[DATASET EXTRACT Boundary: Start]
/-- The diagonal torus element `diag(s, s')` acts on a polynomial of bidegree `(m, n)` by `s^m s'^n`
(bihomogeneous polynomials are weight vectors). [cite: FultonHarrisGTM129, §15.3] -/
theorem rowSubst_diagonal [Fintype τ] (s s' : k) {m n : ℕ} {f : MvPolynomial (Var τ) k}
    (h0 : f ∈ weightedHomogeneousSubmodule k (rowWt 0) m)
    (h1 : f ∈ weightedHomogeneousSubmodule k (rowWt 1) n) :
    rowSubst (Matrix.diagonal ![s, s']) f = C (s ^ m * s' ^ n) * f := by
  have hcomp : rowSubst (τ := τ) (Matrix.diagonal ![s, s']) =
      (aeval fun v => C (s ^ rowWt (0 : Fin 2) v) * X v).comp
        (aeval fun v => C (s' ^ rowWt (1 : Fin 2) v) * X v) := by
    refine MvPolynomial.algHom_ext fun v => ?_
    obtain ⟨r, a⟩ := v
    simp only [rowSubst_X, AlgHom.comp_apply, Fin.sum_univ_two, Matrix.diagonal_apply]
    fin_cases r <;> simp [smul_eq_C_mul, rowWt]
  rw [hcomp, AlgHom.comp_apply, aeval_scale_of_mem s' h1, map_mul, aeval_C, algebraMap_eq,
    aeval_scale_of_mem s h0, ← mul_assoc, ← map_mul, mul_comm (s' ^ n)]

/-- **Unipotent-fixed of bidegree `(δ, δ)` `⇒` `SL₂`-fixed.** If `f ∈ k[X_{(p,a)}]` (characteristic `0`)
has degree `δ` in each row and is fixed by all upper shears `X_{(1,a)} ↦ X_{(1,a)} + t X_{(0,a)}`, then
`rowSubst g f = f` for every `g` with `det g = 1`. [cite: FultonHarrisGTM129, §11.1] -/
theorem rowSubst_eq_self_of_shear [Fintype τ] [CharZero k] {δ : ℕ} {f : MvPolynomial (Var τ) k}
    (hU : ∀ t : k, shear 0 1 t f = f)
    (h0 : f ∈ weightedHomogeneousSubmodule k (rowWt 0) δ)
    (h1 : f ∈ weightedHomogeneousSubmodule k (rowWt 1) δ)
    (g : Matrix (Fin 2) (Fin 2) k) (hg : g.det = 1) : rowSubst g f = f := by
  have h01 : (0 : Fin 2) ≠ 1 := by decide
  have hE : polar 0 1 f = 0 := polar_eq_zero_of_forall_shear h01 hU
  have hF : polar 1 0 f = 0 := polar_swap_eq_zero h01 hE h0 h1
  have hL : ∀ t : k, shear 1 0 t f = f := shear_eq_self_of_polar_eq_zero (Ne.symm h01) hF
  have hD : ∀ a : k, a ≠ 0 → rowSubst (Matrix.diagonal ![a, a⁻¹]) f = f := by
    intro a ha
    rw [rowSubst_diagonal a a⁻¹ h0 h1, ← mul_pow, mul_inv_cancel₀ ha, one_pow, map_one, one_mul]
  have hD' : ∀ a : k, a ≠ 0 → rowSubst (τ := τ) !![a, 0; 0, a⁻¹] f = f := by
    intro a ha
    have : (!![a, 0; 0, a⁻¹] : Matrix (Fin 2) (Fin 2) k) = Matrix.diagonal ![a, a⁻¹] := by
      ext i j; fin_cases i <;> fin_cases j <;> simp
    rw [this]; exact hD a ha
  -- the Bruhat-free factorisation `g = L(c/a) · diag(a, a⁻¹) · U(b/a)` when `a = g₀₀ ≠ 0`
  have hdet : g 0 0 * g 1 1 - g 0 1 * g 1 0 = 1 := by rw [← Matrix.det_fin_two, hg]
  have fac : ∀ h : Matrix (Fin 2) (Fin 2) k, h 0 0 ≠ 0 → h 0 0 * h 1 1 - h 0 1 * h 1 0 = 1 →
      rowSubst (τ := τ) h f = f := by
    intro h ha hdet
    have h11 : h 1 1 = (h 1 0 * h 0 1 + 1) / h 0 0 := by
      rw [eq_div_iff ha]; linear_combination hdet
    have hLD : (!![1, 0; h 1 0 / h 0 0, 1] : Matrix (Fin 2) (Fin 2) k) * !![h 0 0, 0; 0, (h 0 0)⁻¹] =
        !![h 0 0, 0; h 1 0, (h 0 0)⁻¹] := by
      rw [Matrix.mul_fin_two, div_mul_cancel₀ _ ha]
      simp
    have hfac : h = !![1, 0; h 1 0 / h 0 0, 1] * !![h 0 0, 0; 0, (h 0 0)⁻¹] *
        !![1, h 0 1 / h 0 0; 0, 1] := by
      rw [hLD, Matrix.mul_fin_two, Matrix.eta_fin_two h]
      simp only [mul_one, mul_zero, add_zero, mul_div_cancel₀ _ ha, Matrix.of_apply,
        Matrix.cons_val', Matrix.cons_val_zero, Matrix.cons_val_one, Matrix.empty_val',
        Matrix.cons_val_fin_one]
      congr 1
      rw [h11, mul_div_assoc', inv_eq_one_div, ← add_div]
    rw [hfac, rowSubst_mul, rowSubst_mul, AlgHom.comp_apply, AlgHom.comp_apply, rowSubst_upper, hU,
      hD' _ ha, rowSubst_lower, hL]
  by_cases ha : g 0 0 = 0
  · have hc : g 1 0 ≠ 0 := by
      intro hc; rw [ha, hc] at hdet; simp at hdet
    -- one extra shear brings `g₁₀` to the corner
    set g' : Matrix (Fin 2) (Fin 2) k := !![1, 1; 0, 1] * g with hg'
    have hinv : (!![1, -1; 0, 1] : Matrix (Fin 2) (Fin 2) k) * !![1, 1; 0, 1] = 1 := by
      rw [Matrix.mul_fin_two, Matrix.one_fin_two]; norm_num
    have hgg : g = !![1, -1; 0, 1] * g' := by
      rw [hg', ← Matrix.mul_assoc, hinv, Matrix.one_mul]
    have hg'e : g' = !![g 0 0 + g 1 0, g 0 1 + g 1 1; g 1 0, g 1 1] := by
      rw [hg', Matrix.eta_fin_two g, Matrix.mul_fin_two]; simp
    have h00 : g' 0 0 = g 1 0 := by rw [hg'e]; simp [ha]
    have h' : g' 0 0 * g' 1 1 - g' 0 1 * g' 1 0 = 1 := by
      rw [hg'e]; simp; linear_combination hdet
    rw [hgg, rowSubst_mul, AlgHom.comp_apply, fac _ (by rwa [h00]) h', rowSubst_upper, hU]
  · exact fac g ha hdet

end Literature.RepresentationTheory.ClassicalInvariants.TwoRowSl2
[DATASET EXTRACT Boundary: End]
[DATASET EXTRACT Boundary: Start]
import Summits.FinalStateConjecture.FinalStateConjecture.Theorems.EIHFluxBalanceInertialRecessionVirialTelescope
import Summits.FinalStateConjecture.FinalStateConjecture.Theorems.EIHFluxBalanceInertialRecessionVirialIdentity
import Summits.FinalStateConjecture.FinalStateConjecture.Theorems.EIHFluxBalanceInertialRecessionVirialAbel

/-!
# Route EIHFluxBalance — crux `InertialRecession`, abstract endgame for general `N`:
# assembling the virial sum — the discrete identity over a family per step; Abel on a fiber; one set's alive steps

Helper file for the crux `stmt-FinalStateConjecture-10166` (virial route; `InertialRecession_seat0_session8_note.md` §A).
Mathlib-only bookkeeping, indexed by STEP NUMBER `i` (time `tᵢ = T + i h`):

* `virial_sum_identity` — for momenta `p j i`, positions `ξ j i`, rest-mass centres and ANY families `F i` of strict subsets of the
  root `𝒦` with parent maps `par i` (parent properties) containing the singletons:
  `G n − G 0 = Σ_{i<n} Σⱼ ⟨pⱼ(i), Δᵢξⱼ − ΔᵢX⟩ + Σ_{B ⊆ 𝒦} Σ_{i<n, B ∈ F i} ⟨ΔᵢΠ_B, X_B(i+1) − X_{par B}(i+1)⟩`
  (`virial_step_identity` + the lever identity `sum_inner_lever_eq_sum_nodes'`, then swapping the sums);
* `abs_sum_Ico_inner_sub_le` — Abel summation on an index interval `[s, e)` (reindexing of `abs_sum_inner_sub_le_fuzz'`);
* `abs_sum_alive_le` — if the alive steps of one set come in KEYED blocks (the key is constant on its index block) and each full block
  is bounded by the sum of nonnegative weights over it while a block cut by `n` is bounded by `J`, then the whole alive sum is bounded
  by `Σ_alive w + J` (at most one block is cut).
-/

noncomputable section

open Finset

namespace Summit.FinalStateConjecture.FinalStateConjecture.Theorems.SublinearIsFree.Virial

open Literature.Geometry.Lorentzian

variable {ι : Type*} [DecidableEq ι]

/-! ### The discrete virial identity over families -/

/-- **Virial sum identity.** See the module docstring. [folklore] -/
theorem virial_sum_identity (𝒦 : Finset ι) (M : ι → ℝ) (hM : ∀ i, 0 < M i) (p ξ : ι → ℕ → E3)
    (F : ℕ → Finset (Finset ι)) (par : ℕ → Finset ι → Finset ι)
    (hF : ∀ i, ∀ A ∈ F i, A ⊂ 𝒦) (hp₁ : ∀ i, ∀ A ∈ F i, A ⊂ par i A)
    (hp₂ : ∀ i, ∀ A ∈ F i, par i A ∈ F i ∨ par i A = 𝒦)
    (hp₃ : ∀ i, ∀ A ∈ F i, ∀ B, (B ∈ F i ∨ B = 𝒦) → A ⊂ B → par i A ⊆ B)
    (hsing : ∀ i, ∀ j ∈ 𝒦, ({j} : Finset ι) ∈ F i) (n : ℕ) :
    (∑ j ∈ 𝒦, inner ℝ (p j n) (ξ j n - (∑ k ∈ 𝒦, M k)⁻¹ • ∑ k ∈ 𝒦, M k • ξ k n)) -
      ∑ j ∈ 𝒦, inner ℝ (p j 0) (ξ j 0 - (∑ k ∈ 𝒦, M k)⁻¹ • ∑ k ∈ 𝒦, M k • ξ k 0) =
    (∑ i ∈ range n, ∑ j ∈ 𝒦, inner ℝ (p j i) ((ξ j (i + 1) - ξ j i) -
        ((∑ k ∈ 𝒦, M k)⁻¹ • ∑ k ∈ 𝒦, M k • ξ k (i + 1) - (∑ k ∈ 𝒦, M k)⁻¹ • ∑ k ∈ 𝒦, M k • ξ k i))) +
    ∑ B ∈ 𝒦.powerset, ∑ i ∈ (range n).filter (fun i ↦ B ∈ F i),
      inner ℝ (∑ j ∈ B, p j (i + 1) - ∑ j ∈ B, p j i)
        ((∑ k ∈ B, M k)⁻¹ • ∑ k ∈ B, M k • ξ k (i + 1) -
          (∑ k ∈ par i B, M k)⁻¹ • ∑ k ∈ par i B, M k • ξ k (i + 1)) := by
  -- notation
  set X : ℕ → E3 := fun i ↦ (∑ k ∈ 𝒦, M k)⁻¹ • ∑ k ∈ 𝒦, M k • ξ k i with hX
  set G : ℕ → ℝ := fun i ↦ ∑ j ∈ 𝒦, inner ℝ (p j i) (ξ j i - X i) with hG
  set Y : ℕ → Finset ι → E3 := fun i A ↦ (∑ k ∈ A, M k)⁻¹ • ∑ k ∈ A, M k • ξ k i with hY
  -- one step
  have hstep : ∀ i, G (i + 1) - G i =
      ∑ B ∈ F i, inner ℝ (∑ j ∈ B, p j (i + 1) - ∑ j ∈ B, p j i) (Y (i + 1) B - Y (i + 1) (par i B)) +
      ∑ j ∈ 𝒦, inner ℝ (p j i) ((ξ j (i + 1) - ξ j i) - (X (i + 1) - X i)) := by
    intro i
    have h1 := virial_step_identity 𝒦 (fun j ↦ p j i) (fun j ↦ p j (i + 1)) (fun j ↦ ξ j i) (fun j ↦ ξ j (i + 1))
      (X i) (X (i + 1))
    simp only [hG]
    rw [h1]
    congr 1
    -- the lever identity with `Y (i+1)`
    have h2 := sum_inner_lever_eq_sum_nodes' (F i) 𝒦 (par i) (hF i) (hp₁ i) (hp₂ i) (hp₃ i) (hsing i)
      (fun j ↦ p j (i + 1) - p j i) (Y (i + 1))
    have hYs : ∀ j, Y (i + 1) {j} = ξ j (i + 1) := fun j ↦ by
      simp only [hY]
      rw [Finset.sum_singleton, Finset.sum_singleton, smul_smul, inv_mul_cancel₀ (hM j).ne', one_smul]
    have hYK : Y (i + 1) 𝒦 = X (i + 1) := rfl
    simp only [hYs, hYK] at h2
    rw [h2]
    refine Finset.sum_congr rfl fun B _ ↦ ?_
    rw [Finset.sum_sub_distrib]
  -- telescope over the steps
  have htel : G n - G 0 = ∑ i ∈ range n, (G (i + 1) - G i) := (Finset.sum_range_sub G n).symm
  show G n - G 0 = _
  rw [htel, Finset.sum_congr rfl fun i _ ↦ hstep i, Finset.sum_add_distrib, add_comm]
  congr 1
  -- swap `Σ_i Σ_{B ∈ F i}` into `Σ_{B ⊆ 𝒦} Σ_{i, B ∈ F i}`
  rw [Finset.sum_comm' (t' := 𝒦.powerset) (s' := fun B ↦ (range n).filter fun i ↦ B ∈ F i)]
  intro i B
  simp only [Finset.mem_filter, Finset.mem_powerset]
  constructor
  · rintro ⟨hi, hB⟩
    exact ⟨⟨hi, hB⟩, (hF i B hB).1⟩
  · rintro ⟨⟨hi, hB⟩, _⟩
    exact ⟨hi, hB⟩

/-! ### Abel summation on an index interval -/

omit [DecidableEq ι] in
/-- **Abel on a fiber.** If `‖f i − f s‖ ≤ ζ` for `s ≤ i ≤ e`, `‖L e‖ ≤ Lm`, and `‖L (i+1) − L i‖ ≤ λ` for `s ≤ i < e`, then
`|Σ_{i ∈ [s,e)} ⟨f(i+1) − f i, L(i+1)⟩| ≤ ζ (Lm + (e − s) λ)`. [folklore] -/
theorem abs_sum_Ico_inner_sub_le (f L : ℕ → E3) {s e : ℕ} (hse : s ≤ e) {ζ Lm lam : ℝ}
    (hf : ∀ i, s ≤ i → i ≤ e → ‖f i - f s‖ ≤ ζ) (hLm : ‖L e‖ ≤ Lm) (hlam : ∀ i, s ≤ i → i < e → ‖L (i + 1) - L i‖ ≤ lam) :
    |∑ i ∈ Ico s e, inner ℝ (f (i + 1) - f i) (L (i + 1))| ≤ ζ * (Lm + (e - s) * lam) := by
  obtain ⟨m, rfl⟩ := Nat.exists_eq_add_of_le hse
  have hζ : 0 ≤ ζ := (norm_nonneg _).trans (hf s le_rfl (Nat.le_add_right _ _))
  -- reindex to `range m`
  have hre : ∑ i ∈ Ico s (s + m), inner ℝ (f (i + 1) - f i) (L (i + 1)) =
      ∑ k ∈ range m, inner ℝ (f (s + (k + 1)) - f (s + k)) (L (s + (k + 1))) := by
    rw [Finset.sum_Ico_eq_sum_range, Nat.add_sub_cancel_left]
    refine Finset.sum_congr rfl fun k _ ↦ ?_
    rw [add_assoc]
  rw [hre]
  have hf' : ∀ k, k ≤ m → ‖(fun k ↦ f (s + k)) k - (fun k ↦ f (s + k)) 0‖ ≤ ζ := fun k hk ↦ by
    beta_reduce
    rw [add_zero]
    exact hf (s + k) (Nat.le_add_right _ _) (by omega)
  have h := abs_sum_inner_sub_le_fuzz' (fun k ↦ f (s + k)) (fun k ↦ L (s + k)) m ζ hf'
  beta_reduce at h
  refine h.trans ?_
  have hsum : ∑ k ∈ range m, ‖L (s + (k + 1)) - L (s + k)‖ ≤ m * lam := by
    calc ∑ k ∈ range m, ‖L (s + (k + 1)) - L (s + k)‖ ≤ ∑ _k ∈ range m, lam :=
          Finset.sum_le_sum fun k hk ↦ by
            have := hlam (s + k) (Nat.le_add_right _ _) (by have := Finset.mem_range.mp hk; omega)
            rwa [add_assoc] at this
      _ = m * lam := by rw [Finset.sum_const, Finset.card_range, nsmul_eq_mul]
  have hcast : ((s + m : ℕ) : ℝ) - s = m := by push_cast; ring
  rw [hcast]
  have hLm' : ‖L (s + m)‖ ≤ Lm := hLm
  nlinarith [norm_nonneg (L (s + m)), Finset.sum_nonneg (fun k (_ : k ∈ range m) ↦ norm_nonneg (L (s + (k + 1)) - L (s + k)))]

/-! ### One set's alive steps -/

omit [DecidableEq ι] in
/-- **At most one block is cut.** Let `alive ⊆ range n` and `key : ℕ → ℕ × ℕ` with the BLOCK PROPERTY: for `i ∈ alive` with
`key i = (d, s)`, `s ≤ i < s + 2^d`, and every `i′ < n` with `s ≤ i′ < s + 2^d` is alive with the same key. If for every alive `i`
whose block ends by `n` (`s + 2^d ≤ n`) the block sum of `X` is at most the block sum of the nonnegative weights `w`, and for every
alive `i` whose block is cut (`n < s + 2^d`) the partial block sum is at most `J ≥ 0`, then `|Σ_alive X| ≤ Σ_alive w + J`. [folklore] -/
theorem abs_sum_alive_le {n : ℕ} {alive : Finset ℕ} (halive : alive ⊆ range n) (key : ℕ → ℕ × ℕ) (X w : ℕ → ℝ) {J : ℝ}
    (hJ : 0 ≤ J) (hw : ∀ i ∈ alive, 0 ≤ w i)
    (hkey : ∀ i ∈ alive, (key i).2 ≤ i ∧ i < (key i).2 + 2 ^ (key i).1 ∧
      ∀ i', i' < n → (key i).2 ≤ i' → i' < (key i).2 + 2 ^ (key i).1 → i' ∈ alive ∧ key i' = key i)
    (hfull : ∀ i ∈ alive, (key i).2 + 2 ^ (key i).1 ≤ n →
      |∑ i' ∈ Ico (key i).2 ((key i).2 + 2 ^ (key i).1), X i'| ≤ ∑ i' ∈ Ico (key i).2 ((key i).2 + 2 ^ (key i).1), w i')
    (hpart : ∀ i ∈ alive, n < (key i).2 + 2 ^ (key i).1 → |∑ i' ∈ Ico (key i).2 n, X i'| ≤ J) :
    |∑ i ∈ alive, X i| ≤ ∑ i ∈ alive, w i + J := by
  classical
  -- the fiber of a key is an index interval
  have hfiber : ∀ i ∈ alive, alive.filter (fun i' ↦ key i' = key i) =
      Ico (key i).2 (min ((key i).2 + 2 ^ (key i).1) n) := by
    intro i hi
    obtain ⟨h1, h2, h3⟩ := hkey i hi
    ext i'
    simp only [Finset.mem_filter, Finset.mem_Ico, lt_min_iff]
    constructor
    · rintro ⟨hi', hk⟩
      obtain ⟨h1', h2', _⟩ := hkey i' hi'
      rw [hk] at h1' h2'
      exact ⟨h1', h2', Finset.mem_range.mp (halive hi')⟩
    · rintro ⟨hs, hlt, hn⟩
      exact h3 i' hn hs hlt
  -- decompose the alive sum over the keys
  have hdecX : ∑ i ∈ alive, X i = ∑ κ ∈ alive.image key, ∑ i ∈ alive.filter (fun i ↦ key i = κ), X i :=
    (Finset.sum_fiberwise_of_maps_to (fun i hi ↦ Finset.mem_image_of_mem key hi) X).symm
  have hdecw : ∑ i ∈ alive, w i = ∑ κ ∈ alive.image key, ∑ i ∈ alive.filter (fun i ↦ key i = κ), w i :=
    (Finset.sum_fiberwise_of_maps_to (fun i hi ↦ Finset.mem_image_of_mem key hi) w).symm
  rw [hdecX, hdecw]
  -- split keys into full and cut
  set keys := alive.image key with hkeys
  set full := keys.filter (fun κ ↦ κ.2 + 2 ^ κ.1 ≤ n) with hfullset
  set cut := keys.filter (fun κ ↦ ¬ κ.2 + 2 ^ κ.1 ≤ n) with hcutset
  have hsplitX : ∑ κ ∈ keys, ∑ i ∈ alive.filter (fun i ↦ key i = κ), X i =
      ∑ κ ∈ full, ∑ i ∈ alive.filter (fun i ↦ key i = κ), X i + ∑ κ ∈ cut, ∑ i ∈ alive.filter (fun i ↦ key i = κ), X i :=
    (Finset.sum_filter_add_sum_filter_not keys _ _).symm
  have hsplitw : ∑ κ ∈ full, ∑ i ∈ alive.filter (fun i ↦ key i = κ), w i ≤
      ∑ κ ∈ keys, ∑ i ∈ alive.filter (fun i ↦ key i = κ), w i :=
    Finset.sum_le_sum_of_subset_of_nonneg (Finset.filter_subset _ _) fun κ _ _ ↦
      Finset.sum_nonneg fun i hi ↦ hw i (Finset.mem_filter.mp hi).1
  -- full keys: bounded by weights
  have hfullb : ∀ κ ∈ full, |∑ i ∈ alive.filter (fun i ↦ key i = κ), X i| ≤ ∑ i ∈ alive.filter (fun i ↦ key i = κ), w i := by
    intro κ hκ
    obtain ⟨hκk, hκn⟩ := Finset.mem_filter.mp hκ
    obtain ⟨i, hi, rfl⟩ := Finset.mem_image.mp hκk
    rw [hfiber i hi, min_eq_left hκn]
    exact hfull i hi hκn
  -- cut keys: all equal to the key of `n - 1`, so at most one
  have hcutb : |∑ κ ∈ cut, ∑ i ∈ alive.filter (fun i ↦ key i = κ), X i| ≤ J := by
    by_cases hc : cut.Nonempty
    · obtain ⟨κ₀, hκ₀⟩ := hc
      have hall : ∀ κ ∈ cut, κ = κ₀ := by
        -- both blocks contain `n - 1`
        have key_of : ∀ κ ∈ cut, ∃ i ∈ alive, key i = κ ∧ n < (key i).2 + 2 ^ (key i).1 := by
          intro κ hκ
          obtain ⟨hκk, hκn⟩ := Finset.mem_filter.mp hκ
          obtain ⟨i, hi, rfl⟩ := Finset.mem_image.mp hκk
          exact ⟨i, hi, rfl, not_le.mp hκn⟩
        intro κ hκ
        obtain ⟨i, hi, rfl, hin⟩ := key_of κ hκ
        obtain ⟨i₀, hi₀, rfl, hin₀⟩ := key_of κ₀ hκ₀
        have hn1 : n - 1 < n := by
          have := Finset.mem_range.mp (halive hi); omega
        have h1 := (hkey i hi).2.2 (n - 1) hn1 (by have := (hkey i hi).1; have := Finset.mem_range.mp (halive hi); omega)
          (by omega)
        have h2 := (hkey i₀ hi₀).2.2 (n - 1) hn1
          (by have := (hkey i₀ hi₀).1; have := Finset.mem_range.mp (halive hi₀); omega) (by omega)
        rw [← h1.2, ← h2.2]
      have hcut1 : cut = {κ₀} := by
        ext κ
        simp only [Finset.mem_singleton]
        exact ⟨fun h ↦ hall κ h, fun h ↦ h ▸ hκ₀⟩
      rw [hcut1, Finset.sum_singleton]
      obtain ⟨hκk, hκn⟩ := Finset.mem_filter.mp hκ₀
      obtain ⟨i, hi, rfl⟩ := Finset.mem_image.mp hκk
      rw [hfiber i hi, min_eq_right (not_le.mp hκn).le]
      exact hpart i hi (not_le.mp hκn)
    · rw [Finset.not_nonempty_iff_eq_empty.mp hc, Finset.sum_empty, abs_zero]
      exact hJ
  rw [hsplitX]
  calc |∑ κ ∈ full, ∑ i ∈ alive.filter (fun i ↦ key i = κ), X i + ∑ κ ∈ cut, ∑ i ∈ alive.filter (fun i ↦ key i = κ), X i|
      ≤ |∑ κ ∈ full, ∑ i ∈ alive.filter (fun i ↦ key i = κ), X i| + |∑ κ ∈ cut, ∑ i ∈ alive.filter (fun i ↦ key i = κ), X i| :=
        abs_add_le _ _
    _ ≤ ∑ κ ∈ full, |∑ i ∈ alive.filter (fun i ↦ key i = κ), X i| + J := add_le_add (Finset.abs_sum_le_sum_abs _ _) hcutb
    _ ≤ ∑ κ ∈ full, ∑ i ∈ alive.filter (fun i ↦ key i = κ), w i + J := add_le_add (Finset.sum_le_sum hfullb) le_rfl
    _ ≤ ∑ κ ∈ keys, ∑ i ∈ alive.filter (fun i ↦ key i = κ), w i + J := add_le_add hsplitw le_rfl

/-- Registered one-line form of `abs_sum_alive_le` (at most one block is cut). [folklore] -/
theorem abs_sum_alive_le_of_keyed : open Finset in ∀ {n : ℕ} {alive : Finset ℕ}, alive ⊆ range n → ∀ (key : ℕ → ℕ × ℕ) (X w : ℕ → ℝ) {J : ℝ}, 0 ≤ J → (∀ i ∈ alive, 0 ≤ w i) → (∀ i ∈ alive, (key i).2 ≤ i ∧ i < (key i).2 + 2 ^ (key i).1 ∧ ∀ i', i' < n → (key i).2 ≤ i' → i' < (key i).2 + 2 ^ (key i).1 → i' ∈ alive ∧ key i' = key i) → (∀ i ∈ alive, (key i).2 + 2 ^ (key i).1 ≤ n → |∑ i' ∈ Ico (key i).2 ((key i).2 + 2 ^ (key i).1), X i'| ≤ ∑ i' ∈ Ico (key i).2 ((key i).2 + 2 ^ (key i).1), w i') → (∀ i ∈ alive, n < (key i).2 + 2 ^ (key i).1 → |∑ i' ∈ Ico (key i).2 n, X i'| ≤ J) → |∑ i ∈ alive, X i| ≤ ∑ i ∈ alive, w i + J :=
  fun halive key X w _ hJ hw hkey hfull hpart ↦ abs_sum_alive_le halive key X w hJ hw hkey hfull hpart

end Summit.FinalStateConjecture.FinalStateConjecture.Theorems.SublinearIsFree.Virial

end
[DATASET EXTRACT Boundary: End]
From the records above, transcribe without alteration every line from the one with "The diagonal torus" to the one with "have hcomp : rowSubst", inclusive.

/-- The diagonal torus element `diag(s, s')` acts on a polynomial of bidegree `(m, n)` by `s^m s'^n`
(bihomogeneous polynomials are weight vectors). [cite: FultonHarrisGTM129, §15.3] -/
theorem rowSubst_diagonal [Fintype τ] (s s' : k) {m n : ℕ} {f : MvPolynomial (Var τ) k}
    (h0 : f ∈ weightedHomogeneousSubmodule k (rowWt 0) m)
    (h1 : f ∈ weightedHomogeneousSubmodule k (rowWt 1) n) :
    rowSubst (Matrix.diagonal ![s, s']) f = C (s ^ m * s' ^ n) * f := by
  have hcomp : rowSubst (τ := τ) (Matrix.diagonal ![s, s']) =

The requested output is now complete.